Copy verbatim the block of lines in the entries below whose first line contains "namespace Regev2009" and whose last line contains "intro i h₁ h₂". Leave out all other lines.

[Saved data entries]
----------------------------------------

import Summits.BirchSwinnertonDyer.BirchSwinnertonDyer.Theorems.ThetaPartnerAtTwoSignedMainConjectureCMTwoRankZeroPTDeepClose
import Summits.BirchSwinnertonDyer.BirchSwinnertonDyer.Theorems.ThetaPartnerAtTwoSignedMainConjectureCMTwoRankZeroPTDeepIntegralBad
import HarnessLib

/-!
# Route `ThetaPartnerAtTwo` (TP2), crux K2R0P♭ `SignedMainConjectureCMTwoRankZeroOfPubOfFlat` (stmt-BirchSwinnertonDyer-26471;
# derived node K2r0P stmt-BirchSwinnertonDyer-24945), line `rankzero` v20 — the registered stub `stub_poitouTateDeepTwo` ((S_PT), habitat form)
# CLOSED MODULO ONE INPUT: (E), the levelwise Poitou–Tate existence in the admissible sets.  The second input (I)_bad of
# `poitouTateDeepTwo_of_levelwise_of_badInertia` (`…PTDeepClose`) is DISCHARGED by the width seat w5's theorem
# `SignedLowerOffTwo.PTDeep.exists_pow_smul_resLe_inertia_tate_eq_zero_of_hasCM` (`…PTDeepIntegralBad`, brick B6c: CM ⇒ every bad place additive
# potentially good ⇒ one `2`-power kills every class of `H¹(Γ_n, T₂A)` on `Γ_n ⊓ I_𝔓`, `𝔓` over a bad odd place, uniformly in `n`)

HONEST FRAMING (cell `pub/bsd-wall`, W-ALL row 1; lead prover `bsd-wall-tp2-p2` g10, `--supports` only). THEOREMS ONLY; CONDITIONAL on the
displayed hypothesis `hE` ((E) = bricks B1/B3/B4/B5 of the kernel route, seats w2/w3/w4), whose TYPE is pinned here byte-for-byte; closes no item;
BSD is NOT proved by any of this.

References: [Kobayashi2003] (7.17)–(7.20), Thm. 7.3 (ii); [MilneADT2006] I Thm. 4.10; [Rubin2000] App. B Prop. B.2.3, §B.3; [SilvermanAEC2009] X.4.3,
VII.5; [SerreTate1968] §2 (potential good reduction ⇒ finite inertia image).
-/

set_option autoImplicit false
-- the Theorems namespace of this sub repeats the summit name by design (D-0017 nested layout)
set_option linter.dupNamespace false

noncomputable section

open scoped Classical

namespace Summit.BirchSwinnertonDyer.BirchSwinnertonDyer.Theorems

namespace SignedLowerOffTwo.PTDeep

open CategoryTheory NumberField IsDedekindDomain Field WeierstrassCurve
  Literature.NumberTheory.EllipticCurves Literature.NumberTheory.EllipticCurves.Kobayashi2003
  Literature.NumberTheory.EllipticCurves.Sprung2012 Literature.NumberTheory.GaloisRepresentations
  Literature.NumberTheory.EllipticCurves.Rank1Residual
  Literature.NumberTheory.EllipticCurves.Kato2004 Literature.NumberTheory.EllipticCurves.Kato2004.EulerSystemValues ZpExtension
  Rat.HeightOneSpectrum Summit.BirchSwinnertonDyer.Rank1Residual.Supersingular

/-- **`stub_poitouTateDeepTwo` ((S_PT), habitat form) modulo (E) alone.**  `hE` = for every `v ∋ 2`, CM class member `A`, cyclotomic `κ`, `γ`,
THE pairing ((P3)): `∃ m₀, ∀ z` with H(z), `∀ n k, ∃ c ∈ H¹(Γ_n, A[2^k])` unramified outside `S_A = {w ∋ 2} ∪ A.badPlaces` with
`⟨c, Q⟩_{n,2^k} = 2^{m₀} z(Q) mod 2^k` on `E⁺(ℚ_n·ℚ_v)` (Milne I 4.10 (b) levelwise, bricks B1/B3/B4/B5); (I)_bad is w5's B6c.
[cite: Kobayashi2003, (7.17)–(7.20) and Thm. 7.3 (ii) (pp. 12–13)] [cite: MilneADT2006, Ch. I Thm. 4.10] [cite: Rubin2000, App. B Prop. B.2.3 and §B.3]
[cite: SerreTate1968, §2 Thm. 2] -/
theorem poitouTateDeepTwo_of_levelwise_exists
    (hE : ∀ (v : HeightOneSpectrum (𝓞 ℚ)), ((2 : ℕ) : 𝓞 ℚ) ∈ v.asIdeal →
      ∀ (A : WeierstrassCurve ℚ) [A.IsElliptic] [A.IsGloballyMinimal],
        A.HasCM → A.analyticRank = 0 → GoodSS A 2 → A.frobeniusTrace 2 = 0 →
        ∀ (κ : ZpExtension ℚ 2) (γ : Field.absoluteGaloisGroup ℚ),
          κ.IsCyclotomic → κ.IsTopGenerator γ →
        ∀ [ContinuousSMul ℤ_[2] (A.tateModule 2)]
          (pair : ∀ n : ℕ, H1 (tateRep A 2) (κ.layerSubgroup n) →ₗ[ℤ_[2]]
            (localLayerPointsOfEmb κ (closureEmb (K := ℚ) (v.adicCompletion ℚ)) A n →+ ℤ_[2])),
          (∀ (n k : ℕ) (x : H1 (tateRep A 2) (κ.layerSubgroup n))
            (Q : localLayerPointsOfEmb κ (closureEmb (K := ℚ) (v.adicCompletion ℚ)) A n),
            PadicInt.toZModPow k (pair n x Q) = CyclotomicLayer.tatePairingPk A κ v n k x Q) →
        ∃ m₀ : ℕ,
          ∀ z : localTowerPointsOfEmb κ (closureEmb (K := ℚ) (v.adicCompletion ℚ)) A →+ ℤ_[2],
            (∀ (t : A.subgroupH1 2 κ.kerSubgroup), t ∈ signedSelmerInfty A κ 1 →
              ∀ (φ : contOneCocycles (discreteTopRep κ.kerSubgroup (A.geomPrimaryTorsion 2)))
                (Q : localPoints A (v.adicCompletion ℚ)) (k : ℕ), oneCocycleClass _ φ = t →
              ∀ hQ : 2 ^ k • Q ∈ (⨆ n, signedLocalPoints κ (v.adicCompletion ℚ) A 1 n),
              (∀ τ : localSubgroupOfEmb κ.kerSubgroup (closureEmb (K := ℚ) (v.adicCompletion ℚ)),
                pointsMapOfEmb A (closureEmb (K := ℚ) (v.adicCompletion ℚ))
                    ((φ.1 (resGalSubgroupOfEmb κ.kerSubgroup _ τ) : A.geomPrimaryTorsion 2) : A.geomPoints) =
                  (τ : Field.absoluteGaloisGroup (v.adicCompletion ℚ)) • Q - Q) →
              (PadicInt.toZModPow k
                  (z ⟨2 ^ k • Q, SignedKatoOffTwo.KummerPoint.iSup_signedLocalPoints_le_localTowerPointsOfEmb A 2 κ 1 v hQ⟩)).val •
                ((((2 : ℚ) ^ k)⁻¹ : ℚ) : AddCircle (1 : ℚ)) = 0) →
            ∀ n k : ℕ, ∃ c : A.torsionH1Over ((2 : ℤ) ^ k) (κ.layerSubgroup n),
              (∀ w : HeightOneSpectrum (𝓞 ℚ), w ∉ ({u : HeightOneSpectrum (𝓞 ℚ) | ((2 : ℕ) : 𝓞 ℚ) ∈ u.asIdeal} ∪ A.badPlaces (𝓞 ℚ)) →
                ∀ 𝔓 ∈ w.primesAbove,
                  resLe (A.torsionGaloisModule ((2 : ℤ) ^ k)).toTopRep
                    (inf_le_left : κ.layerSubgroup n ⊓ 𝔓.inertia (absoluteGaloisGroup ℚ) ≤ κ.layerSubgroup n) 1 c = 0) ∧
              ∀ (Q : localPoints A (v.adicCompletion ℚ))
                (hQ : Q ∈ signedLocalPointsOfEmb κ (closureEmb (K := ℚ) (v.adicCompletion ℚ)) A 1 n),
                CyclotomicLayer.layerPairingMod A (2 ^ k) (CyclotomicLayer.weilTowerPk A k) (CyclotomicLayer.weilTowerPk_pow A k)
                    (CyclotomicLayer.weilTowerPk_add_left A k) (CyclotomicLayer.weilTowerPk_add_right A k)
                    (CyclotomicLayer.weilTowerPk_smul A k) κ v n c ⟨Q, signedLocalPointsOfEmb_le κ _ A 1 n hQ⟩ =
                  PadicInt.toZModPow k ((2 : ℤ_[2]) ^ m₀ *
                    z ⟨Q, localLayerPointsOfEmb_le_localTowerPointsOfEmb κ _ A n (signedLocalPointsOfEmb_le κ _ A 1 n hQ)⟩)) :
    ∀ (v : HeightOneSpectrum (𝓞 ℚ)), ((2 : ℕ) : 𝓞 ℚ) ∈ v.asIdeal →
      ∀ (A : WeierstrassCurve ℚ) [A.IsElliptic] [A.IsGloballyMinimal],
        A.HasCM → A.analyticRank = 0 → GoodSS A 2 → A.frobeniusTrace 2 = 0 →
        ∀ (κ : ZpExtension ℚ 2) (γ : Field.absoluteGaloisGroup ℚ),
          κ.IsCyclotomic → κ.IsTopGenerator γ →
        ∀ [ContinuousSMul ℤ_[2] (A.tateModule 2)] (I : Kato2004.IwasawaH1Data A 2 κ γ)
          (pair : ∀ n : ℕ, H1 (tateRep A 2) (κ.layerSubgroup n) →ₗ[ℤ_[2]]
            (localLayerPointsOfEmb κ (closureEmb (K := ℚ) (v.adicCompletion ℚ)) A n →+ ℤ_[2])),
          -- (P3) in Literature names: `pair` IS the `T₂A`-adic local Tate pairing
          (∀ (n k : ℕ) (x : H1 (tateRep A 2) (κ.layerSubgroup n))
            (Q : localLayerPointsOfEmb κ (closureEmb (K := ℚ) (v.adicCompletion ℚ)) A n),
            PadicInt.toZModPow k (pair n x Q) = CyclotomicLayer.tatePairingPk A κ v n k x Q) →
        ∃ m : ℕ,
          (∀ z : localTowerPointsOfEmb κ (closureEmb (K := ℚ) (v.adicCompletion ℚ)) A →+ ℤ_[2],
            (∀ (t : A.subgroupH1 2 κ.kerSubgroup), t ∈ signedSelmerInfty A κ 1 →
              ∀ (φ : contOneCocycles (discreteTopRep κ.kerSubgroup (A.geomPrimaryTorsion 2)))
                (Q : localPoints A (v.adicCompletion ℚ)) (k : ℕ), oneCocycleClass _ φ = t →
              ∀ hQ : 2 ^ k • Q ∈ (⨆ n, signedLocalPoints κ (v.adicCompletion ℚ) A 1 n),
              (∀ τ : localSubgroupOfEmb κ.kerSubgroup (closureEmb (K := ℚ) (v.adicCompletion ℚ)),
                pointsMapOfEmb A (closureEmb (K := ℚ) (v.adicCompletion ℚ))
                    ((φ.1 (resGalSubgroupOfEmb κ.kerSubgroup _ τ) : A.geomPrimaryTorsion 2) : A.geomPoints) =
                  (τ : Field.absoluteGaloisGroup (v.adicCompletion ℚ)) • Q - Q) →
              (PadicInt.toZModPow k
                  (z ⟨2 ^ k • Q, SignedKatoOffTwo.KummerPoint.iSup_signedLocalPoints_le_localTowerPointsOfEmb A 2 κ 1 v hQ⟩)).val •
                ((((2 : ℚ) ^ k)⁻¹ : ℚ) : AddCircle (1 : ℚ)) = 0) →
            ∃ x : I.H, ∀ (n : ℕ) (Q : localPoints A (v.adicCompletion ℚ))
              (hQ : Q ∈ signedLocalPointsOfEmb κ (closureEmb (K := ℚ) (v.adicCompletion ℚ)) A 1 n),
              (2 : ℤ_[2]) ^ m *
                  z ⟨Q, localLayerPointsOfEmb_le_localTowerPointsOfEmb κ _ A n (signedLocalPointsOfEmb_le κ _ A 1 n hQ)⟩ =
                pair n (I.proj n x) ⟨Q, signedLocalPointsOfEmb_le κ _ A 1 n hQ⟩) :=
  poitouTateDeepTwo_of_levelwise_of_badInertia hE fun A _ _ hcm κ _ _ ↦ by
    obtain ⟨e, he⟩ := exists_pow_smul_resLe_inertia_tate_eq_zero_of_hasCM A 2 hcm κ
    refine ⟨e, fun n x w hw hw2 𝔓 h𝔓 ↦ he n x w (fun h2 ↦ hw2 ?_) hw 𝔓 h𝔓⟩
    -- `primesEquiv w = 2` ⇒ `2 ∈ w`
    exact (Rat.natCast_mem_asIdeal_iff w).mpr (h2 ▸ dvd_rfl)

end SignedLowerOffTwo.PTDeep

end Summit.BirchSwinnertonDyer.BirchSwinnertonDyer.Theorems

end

----------------------------------------

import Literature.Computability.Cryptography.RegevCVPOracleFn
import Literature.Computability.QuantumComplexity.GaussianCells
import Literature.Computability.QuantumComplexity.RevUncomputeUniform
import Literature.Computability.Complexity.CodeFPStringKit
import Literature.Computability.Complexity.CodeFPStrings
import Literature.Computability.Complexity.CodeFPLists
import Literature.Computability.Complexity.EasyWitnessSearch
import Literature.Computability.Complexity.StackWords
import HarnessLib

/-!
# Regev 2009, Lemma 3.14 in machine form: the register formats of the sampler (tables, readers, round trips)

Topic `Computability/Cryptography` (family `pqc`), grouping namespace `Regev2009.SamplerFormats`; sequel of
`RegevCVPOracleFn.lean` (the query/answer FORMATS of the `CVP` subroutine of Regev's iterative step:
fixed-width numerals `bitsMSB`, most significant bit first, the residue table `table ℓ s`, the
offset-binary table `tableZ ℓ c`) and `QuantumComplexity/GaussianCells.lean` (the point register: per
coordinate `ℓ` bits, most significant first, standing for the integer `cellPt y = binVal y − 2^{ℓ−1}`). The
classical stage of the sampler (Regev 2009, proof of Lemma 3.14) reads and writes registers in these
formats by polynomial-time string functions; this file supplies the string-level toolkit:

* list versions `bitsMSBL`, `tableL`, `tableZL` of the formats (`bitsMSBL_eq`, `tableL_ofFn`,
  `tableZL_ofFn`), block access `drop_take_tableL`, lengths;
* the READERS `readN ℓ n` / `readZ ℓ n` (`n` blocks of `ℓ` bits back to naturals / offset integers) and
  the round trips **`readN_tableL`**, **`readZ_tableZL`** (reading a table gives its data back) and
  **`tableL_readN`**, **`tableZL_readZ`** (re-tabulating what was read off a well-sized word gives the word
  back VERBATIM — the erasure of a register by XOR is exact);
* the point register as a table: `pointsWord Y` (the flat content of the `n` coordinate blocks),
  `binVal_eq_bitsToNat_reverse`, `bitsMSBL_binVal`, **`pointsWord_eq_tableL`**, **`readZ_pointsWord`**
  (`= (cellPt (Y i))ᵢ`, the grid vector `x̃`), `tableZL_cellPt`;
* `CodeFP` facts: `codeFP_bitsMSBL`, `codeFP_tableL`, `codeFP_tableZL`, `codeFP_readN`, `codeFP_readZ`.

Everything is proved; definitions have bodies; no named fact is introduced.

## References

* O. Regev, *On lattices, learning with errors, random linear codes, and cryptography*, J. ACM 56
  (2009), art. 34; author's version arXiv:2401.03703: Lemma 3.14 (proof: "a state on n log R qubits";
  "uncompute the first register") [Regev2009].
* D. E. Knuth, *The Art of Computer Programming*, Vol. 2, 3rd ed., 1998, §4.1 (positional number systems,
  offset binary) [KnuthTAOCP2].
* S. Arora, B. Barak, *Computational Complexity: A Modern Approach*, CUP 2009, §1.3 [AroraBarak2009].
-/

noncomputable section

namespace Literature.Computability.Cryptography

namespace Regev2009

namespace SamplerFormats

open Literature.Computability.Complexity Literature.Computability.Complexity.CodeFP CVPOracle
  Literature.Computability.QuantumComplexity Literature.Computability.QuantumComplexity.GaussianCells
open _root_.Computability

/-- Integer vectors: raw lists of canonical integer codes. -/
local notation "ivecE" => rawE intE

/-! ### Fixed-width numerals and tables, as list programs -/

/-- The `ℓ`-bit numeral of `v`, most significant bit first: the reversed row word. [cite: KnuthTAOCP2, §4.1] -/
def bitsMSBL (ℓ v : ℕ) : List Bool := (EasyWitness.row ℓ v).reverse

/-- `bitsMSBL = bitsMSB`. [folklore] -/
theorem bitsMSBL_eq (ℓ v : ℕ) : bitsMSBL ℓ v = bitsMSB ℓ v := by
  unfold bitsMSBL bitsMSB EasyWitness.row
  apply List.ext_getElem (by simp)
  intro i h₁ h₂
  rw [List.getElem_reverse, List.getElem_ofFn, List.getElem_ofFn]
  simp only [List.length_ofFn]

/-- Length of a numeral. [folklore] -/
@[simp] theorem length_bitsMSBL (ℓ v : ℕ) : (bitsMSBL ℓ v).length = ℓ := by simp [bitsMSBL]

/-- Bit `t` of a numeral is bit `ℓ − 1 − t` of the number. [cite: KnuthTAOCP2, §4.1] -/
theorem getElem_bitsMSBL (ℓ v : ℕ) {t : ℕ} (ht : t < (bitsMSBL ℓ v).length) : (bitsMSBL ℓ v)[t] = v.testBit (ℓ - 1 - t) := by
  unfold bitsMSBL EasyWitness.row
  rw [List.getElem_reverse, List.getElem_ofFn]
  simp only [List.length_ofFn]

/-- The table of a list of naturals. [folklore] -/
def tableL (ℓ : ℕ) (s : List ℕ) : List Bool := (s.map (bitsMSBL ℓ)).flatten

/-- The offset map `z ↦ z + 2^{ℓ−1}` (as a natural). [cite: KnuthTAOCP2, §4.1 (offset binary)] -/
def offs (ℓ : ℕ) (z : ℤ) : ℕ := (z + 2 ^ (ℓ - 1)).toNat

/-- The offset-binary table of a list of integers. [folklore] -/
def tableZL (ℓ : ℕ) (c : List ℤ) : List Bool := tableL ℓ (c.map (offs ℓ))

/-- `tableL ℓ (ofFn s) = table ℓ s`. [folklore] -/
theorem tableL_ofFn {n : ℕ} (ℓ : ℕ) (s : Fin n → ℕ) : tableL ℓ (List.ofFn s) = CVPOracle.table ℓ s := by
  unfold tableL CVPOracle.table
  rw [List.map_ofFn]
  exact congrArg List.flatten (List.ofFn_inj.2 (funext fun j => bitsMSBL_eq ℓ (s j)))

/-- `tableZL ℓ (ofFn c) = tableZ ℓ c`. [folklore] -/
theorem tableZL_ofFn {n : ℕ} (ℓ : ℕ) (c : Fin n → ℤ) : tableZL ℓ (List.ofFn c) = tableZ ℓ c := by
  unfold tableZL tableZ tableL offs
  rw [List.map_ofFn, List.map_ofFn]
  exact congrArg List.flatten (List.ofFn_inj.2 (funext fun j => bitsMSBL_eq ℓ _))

----------------------------------------

**Solution below:**
namespace Regev2009

namespace SamplerFormats

open Literature.Computability.Complexity Literature.Computability.Complexity.CodeFP CVPOracle
  Literature.Computability.QuantumComplexity Literature.Computability.QuantumComplexity.GaussianCells
open _root_.Computability

/-- Integer vectors: raw lists of canonical integer codes. -/
local notation "ivecE" => rawE intE

/-! ### Fixed-width numerals and tables, as list programs -/

/-- The `ℓ`-bit numeral of `v`, most significant bit first: the reversed row word. [cite: KnuthTAOCP2, §4.1] -/
def bitsMSBL (ℓ v : ℕ) : List Bool := (EasyWitness.row ℓ v).reverse

/-- `bitsMSBL = bitsMSB`. [folklore] -/
theorem bitsMSBL_eq (ℓ v : ℕ) : bitsMSBL ℓ v = bitsMSB ℓ v := by
  unfold bitsMSBL bitsMSB EasyWitness.row
  apply List.ext_getElem (by simp)
  intro i h₁ h₂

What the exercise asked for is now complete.